From the data below, retype exactly the lines starting with the one that contains "have h3' := (BertoliniDarmon2005.isAdmissiblePrime_iff.mp" and ending with the one that contains "(the shape of", both included.

(Saved data entries)
▼▼▼

set_option maxRecDepth 20000 in
/-- Singular half of `rankOne_shape_n1_fin` (there `det T = 1`, so `T² − (det T)² = T² − 1`; recorded in the cohomological normal form). -/
theorem rankOne_shape_n1_sing :
    ∀ T : Matrix (Fin 2) (Fin 2) (ZMod 3),
      (((T - 1) ^ 2 = 0 ∧ T ≠ 1) ∨ ((T + 1) ^ 2 = 0 ∧ T ≠ -1)) →
        (T ^ 2 - (T.det ^ 2) • (1 : Matrix (Fin 2) (Fin 2) (ZMod 3)) ≠ 0 ∧ (T ^ 2 - (T.det ^ 2) • (1 : Matrix (Fin 2) (Fin 2) (ZMod 3))).det = 0) := by
  decide

/-- Contrast (why `ℓ ≡ −1 (mod 3)` / scalar Frobenius is useless): if `T² = 1` then `T² − 1 = 0`, i.e. `H¹_fin(K_ℓ, E′[3])` is all of `E′[3]` (rank two). -/
theorem rankTwo_of_sq_eq_one : ∀ T : Matrix (Fin 2) (Fin 2) (ZMod 3), T ^ 2 = 1 → T ^ 2 - 1 = 0 := by
  intro T h; rw [h, sub_self]

end Summit.BirchSwinnertonDyer.BirchSwinnertonDyer.Cruxes.TwinAlgMuZeroAtThree.UnipotentBipartite.Instrument

end Instrument

noncomputable section

open scoped Classical Pointwise ContRepresentation TensorProduct NumberField

set_option linter.dupNamespace false
set_option autoImplicit false

namespace Summit.BirchSwinnertonDyer.BirchSwinnertonDyer.Cruxes.TwinAlgMuZeroAtThree.UnipotentBipartite

open NumberField IsDedekindDomain Field WeierstrassCurve
open Literature.NumberTheory.EllipticCurves Literature.NumberTheory.EllipticCurves.GreenbergSelmer
  Literature.NumberTheory.EllipticCurves.IwasawaAlgebra
open Summit.BirchSwinnertonDyer.Rank1Residual.X11b Summit.BirchSwinnertonDyer.Rank1Residual.X11b.AcSelmer
open Summit.BirchSwinnertonDyer.BirchSwinnertonDyer.Theorems.UniversalToricDescentAcDualMuZero
open Summit.BirchSwinnertonDyer.BirchSwinnertonDyer.Theorems
open Summit.BirchSwinnertonDyer.BirchSwinnertonDyer.Theorems.UniversalToricDescentTwinAlgMuZeroAtThreeOfBetaRoad
open Summit.BirchSwinnertonDyer.BirchSwinnertonDyer.Theorems.UniversalToricDescentTwinAlgMuZeroAtThreeOfBetaRoadParam
open Literature.NumberTheory.EllipticCurves.ZpExtension Literature.NumberTheory.EllipticCurves.Castella2024
open Summit.BirchSwinnertonDyer.BirchSwinnertonDyer.Theorems.UniversalToricDescentStrictPlace
open Summit.BirchSwinnertonDyer.BirchSwinnertonDyer.Theorems.UniversalToricDescentTowerTorsion
open Literature.NumberTheory.EllipticCurves.ModularForms (ModularParametrizationData)
open Literature Literature.NumberTheory.GaloisCohomology Literature.NumberTheory.GaloisCohomology.Howard2004
open Literature.NumberTheory.GaloisRepresentations Literature.NumberTheory.GaloisRepresentations.DiscreteGaloisModule

/-! ## 0. The new object: unipotent-admissible primes at `p = 3` -/

/-- **Unipotent `n`-admissible primes at `p = 3`** relative to the level `N` (the conductor of the twin `W'`), the imaginary quadratic field `K`
and the globally minimal curve `W'`: `ℓ` prime; (1) `ℓ ∤ 3N`; (2) `ℓ` inert in `K`; (3♭) `3 ∣ ℓ − 1` (the OPPOSITE of BD05's (3) `p ∤ ℓ² − 1`,
which no prime satisfies at `p = 3`); (4) `3ⁿ ∣ ℓ + 1 − a_ℓ` or `3ⁿ ∣ ℓ + 1 + a_ℓ` (verbatim); (5) `ρ̄₃(Frob_ℓ)` is NOT semisimple — rendered
arithmetically: the `3`-torsion of `E′(𝔽_{ℓ²})` has exactly `3` elements (Frobenius of `𝔽_{ℓ²}` is `F²`, unipotent mod `3` by (3♭)+(4), and
`ker(F² − 1 ∣ E′[3]) = ker N` is a line iff the nilpotent part `N ≠ 0`).  Notes: (i) given (3♭), (4) forces the characteristic polynomial of `F` on
`E′[3]` to be `(x ∓ 1)²`; (ii) Čebotarev-with-a-class (BD05 Thm. 3.2 analogue): for `s ∈ H¹(K, E′[3])` with `τ s = δ s` and `Frob_ℓ = (v, τ, T)`,
`T = ε(1 + N)`, one has `loc_ℓ(s) ≡ (1 + δε) v + δε N v (mod N·E′[3])`, nonzero iff `ε = δ` and `v ∉ ker N`.
[cite: BertoliniDarmon2005, p. 18 (Admissible primes), Lemma 2.6, Remark 2 p. 19, Thm. 3.2 p. 22] -/
def IsUnipotentAdmissiblePrime (N : ℕ) (K : Type) [Field K] (W' : WeierstrassCurve ℚ) [W'.IsGloballyMinimal] (n ℓ : ℕ) : Prop :=
  ℓ.Prime ∧ ¬ ℓ ∣ 3 * N ∧ (Ideal.span {(ℓ : 𝓞 K)}).IsPrime ∧ (3 : ℤ) ∣ (ℓ : ℤ) - 1 ∧
    ((3 : ℤ) ^ n ∣ (ℓ : ℤ) + 1 - W'.frobeniusTrace ℓ ∨ (3 : ℤ) ^ n ∣ (ℓ : ℤ) + 1 + W'.frobeniusTrace ℓ) ∧
    ∀ [Fact ℓ.Prime],
      Nat.card {P : ((integralModelInt W').map (Int.castRingHom (GaloisField ℓ 2))).toAffine.Point // 3 • P = 0} = 3

/-- A unipotent-admissible prime is never BD-admissible (clause (3♭) contradicts (3)); recorded to make the barrier placement explicit:
this object lies OUTSIDE `NoAdmissiblePrimesAtThree`'s set, which is empty. [cite: BertoliniDarmon2005, p. 18 (Admissible primes) (3)] -/
theorem not_isAdmissiblePrime_of_isUnipotentAdmissiblePrime {N : ℕ} {K : Type} [Field K] {W' : WeierstrassCurve ℚ}
    [W'.IsGloballyMinimal] {n ℓ : ℕ} (h : IsUnipotentAdmissiblePrime N K W' n ℓ) (a : ℕ → ℤ) (m : ℕ) :
    ¬ BertoliniDarmon2005.IsAdmissiblePrime N K a 3 m ℓ := by
  intro h'
  obtain ⟨-, -, -, h3, -⟩ := h
  have h3' := (BertoliniDarmon2005.isAdmissiblePrime_iff.mp h').2.2.2.1
  apply h3'
  have : ((ℓ : ℤ) ^ 2 - 1) = ((ℓ : ℤ) - 1) * ((ℓ : ℤ) + 1) := by ring
  rw [this]
  exact dvd_mul_of_dvd_left h3 _

/-! ## 1. The stubs -/

/-- **U2 · `UnipotentLocalRankOne`** — BD05 Lemma 2.6's conclusion WITHOUT its clause (3), as `2 × 2` linear algebra over `ℤ/3ⁿ`: for
`F = ε·(1 c; 0 λ)` with `ε² = 1`, `c` a unit, `λ ≡ 1 (mod 3)` (the shape of a unipotent-admissible Frobenius in a basis through `ker(F − ε)`;
`det F = λ = ℓ`), the image of `F² − 1` (whose cokernel is `H¹_fin(K_ℓ, E′[3ⁿ])`) is the free rank-one summand spanned by a vector with unit
first coordinate, and the kernel of `F² − λ²` (which is `H¹_sing(K_ℓ, E′[3ⁿ]) = E′[3ⁿ](-1)^{Frob_ℓ²}`-shaped) is the free rank-one summand spanned by
a vector with unit first coordinate.  Witnesses: `u = (c(1+λ), λ²−1)`, `w = (1, (λ−1)/c)`. -/
def UnipotentLocalRankOne : Prop :=
  ∀ (n : ℕ), 1 ≤ n → ∀ (ε c l : ZMod (3 ^ n)), ε ^ 2 = 1 → IsUnit c → (3 : ZMod (3 ^ n)) ∣ l - 1 →
    (∃ u : Fin 2 → ZMod (3 ^ n), IsUnit (u 0) ∧
      ∀ x : Fin 2 → ZMod (3 ^ n),
        (∃ y : Fin 2 → ZMod (3 ^ n), Matrix.mulVec (((!![ε, ε * c; 0, ε * l] : Matrix (Fin 2) (Fin 2) (ZMod (3 ^ n))) ^ 2 - 1)) y = x) ↔
          ∃ t : ZMod (3 ^ n), x = t • u) ∧
    (∃ w : Fin 2 → ZMod (3 ^ n), IsUnit (w 0) ∧
      ∀ x : Fin 2 → ZMod (3 ^ n),
        Matrix.mulVec (((!![ε, ε * c; 0, ε * l] : Matrix (Fin 2) (Fin 2) (ZMod (3 ^ n))) ^ 2 - (l ^ 2) • 1)) x = 0 ↔
          ∃ t : ZMod (3 ^ n), x = t • w)

/-- `1 + l` is a unit in `ℤ/3ⁿ` when `3 ∣ l - 1` (it is `2 +` a nilpotent). -/
lemma isUnit_one_add_of_three_dvd_sub_one {n : ℕ} (l : ZMod (3 ^ n)) (hl : (3 : ZMod (3 ^ n)) ∣ l - 1) : IsUnit (1 + l) := by
  obtain ⟨d, hd⟩ := hl
  have h3n : (3 : ZMod (3 ^ n)) ^ n = 0 := by
    have : ((3 ^ n : ℕ) : ZMod (3 ^ n)) = 0 := ZMod.natCast_self _
    exact_mod_cast this
  have h3 : IsNilpotent ((3 : ZMod (3 ^ n)) * d) := ⟨n, by rw [mul_pow, h3n, zero_mul]⟩
  have h2 : IsUnit (2 : ZMod (3 ^ n)) := by
    have h := (ZMod.isUnit_iff_coprime 2 (3 ^ n)).mpr (Nat.Coprime.pow_right n (by norm_num))
    exact_mod_cast h
  have : (1 + l : ZMod (3 ^ n)) = 2 + 3 * d := by linear_combination hd
  rw [this]
  exact h3.isUnit_add_left_of_commute h2 (Commute.all _ _)

/-- **U1 `unipotentLocalRankOne` — PROVED** (the former stub `stub_unipotentLocalRankOne`, closed inside the node; pure linear algebra over `ZMod (3^n)`):
BD05 Lemma 2.6's rank-one conclusion at a unipotent-admissible prime, for every `n ≥ 1`, with the explicit generators
`u = (c(1+l), l²−1)` of `im(F²−1)` and `w = (1, c⁻¹(l−1))` of `ker(F²−l²)`. -/
theorem unipotentLocalRankOne : UnipotentLocalRankOne := by
  intro n _hn ε c l hε hc hl
  have h1l : IsUnit (1 + l) := isUnit_one_add_of_three_dvd_sub_one l hl
  -- the two matrices, computed
  have hF2 : ((!![ε, ε * c; 0, ε * l] : Matrix (Fin 2) (Fin 2) (ZMod (3 ^ n))) ^ 2 - 1)
      = !![0, c * (1 + l); 0, l ^ 2 - 1] := by
    ext i j
    fin_cases i <;> fin_cases j
    · simp [sq]
      linear_combination hε
    · simp [sq]
      linear_combination (c + c * l) * hε
    · simp [sq]
    · simp [sq]
      linear_combination l ^ 2 * hε
  have hF2' : ((!![ε, ε * c; 0, ε * l] : Matrix (Fin 2) (Fin 2) (ZMod (3 ^ n))) ^ 2 - (l ^ 2) • 1)
      = !![1 - l ^ 2, c * (1 + l); 0, 0] := by
    ext i j
    fin_cases i <;> fin_cases j
    · simp [sq]
      linear_combination hε
    · simp [sq]
      linear_combination (c + c * l) * hε
    · simp [sq]
    · simp [sq]
      linear_combination l ^ 2 * hε
  have hmv : ∀ y : Fin 2 → ZMod (3 ^ n),
      Matrix.mulVec (!![0, c * (1 + l); 0, l ^ 2 - 1] : Matrix (Fin 2) (Fin 2) (ZMod (3 ^ n))) y
        = ![c * (1 + l) * y 1, (l ^ 2 - 1) * y 1] := by
    intro y
    funext i
    fin_cases i <;> simp [Matrix.mulVec, dotProduct, Fin.sum_univ_two]
  have hmv' : ∀ x : Fin 2 → ZMod (3 ^ n),
      Matrix.mulVec (!![1 - l ^ 2, c * (1 + l); 0, 0] : Matrix (Fin 2) (Fin 2) (ZMod (3 ^ n))) x
        = ![(1 - l ^ 2) * x 0 + c * (1 + l) * x 1, 0] := by
    intro x
    funext i
    fin_cases i <;> simp [Matrix.mulVec, dotProduct, Fin.sum_univ_two]
  refine ⟨⟨![c * (1 + l), l ^ 2 - 1], ?_, ?_⟩, ⟨![1, ↑(hc.unit⁻¹) * (l - 1)], ?_, ?_⟩⟩
  · simpa using hc.mul h1l
  · intro x
    rw [hF2]
    constructor
    · rintro ⟨y, rfl⟩
      refine ⟨y 1, ?_⟩
      rw [hmv]
      funext i
      fin_cases i <;> simp [mul_comm]
    · rintro ⟨t, rfl⟩
      refine ⟨![0, t], ?_⟩
      rw [hmv]
      funext i
      fin_cases i <;> simp [mul_comm]
  · simp
  · intro x
    rw [hF2', hmv']
    have hcc : (c : ZMod (3 ^ n)) * ↑(hc.unit⁻¹) = 1 := by
      simp
    constructor
    · intro h
      have h0 := congr_fun h 0
      simp at h0
      -- h0 : (1 - l ^ 2) * x 0 + c * (1 + l) * x 1 = 0
      have key : (1 + l) * ((1 - l) * x 0 + c * x 1) = 0 := by linear_combination h0
      rw [h1l.mul_right_eq_zero] at key
      refine ⟨x 0, ?_⟩
      funext i
      fin_cases i
      · simp
      · simp
        linear_combination (↑(hc.unit⁻¹) : ZMod (3 ^ n)) * key - x 1 * hcc
    · rintro ⟨t, rfl⟩
      funext i
      fin_cases i
      · simp
        linear_combination t * (l - 1) * (1 + l) * hcc
      · simp


/-- **U1 · `UnipotentAdmissibleSupplyAtThree`** — the Čebotarev supply at `n = 1`: for a globally minimal `W′/ℚ` with `ρ̄₃` onto `GL₂(𝔽₃)` and
conductor `N′`, and an imaginary quadratic `K` in which `3` splits (so `K ≠ ℚ(√−3)` = the unique quadratic subfield of `ℚ(E′[3])`), there are
unipotent `1`-admissible primes beyond every bound.  (Density `1/6`: `ℓ` inert (`1/2`) × `ρ̄₃(Frob_ℓ)` of order `3` or `6` (`16/48`); such
elements lie in `SL₂(𝔽₃)`, so `ℓ ≡ 1 (mod 3)` and (4) at `n = 1` are automatic.)  Higher `n` is NOT asserted (it would need the `3`-adic image;
Elkies arXiv:math/0612734) and is not needed downstream (module docstring: `3 = π^m·u` in `S_m` and K1 bounds the index by `m`). -/
def UnipotentAdmissibleSupplyAtThree : Prop :=
  ∀ (W' : WeierstrassCurve ℚ) [W'.IsElliptic] [W'.IsGloballyMinimal] (N' : ℕ) (K : Type) [Field K] [NumberField K],
    W'.HasSurjectiveModNGaloisRep 3 → W'.conductorNorm ℤ = N' → IsImaginaryQuadratic K →
    ((Ideal.span {((3 : ℕ) : ℤ)}).primesOver (𝓞 K)).ncard = 2 →
    ∀ B : ℕ, ∃ ℓ : ℕ, B < ℓ ∧ IsUnipotentAdmissiblePrime N' K W' 1 ℓ

/-- **stub_unipotentAdmissibleSupply** (U1; WEAKER than the crux; ATTACKABLE from `Automorphic.chebotarev_artinRep_holds`; INSTRUMENTABLE on any
bucket-B twin). [cite: BertoliniDarmon2005, Thm. 3.2 (p. 22, the `p > 3` step replaced)] -/
theorem stub_unipotentAdmissibleSupply : UnipotentAdmissibleSupplyAtThree := by
  sorry

/-- **K2♭ · `HowardConclusionOfFamilyMultAtThree`** — the ENGINE-AGNOSTIC form of beta-road's K2 on bucket B: the conclusion type of the tree theorem
`UniversalToricDescentTwinAlgMuZeroAtThreeOfBetaRoad.howardConclusionOfFamily_of_ksTwinLambda` WITHOUT its Kolyvagin-system hypothesis K2a‴ —
for every bucket-B twin frame and every norm-compatible Heegner family `F` with K1's local indivisibility at one degree-one `𝔭 ∋ 3`, the `Λ`-adic
datum `Dat`, the `Λ`-adic Heegner class `z` of `F`, and Howard's `Conclusion` at the control levels of `z` for all large `m`
(`Stmt.conclusionAtControlLevels 3 …`).  Any rank-one rigidity engine (Kolyvagin system, bipartite Euler system) targets this. -/
def HowardConclusionOfFamilyMultAtThree : Prop :=
  ∀ (W' : WeierstrassCurve ℚ) [W'.IsElliptic] [W'.IsGloballyMinimal] (N' : ℕ) [NeZero N']
    (K : Type) [Field K] [NumberField K],
    Rank1Residual.Mult W' 3 → ¬ 3 ∣ padicValInt 3 W'.minimalDiscriminantInt →
    ∀ (hsurj : W'.HasSurjectiveModNGaloisRep 3), W'.conductorNorm ℤ = N' → ∀ (hK : IsImaginaryQuadratic K),
    SatisfiesHeegnerHypothesis N' K → Odd (NumberField.discr K) →
    ∀ (κ : ZpExtension K 3), κ.IsAnticyclotomic →
    ∀ (γ : absoluteGaloisGroup K) [hγ : Fact (κ.IsTopGenerator γ)]
      (𝔭 : HeightOneSpectrum (𝓞 K)), ((3 : ℕ) : 𝓞 K) ∈ 𝔭.asIdeal →
      𝔭.asIdeal.ramificationIdx (𝓞 ℚ) = 1 → 𝔭.asIdeal.inertiaDeg (𝓞 ℚ) = 1 →
    ∀ (jbar : AlgebraicClosure K →+* ℂ) (F : HeegnerFamily N' W' K κ jbar) (α : ℤ),
      α ^ 2 = 1 → F.IsNormCompatible γ α →
      (∃ k : ℕ, ∀ (Q : geomPoints (W'.baseChange K))
        (hQ : ∀ σ ∈ κ.layerSubgroup k ⊓ decomp 𝔭, σ • ((3 : ℤ) • Q) = (3 : ℤ) • Q),
        (3 : ℤ) • Q = F.z k →
          (W'.baseChange K).kummerClassOver (κ.layerSubgroup k ⊓ decomp 𝔭) 3 Q hQ ≠ 0) →
    ∃ (Dat : (W'.baseChange K).LambdaAdicSelmerData κ γ) (z : Dat.S),
      IsLambdaAdicHeegnerClass Dat F α z ∧
      UniversalToricDescentTwinHowardConclusion.Stmt.conclusionAtControlLevels 3 N' W' K κ γ
        hγ.out (baseChange_noPTorsion_of_surjective W' 3 hsurj K hK) Dat z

▲▲▲

[Answer section]
  have h3' := (BertoliniDarmon2005.isAdmissiblePrime_iff.mp h').2.2.2.1
  apply h3'
  have : ((ℓ : ℤ) ^ 2 - 1) = ((ℓ : ℤ) - 1) * ((ℓ : ℤ) + 1) := by ring
  rw [this]
  exact dvd_mul_of_dvd_left h3 _

/-! ## 1. The stubs -/

/-- **U2 · `UnipotentLocalRankOne`** — BD05 Lemma 2.6's conclusion WITHOUT its clause (3), as `2 × 2` linear algebra over `ℤ/3ⁿ`: for
`F = ε·(1 c; 0 λ)` with `ε² = 1`, `c` a unit, `λ ≡ 1 (mod 3)` (the shape of a unipotent-admissible Frobenius in a basis through `ker(F − ε)`;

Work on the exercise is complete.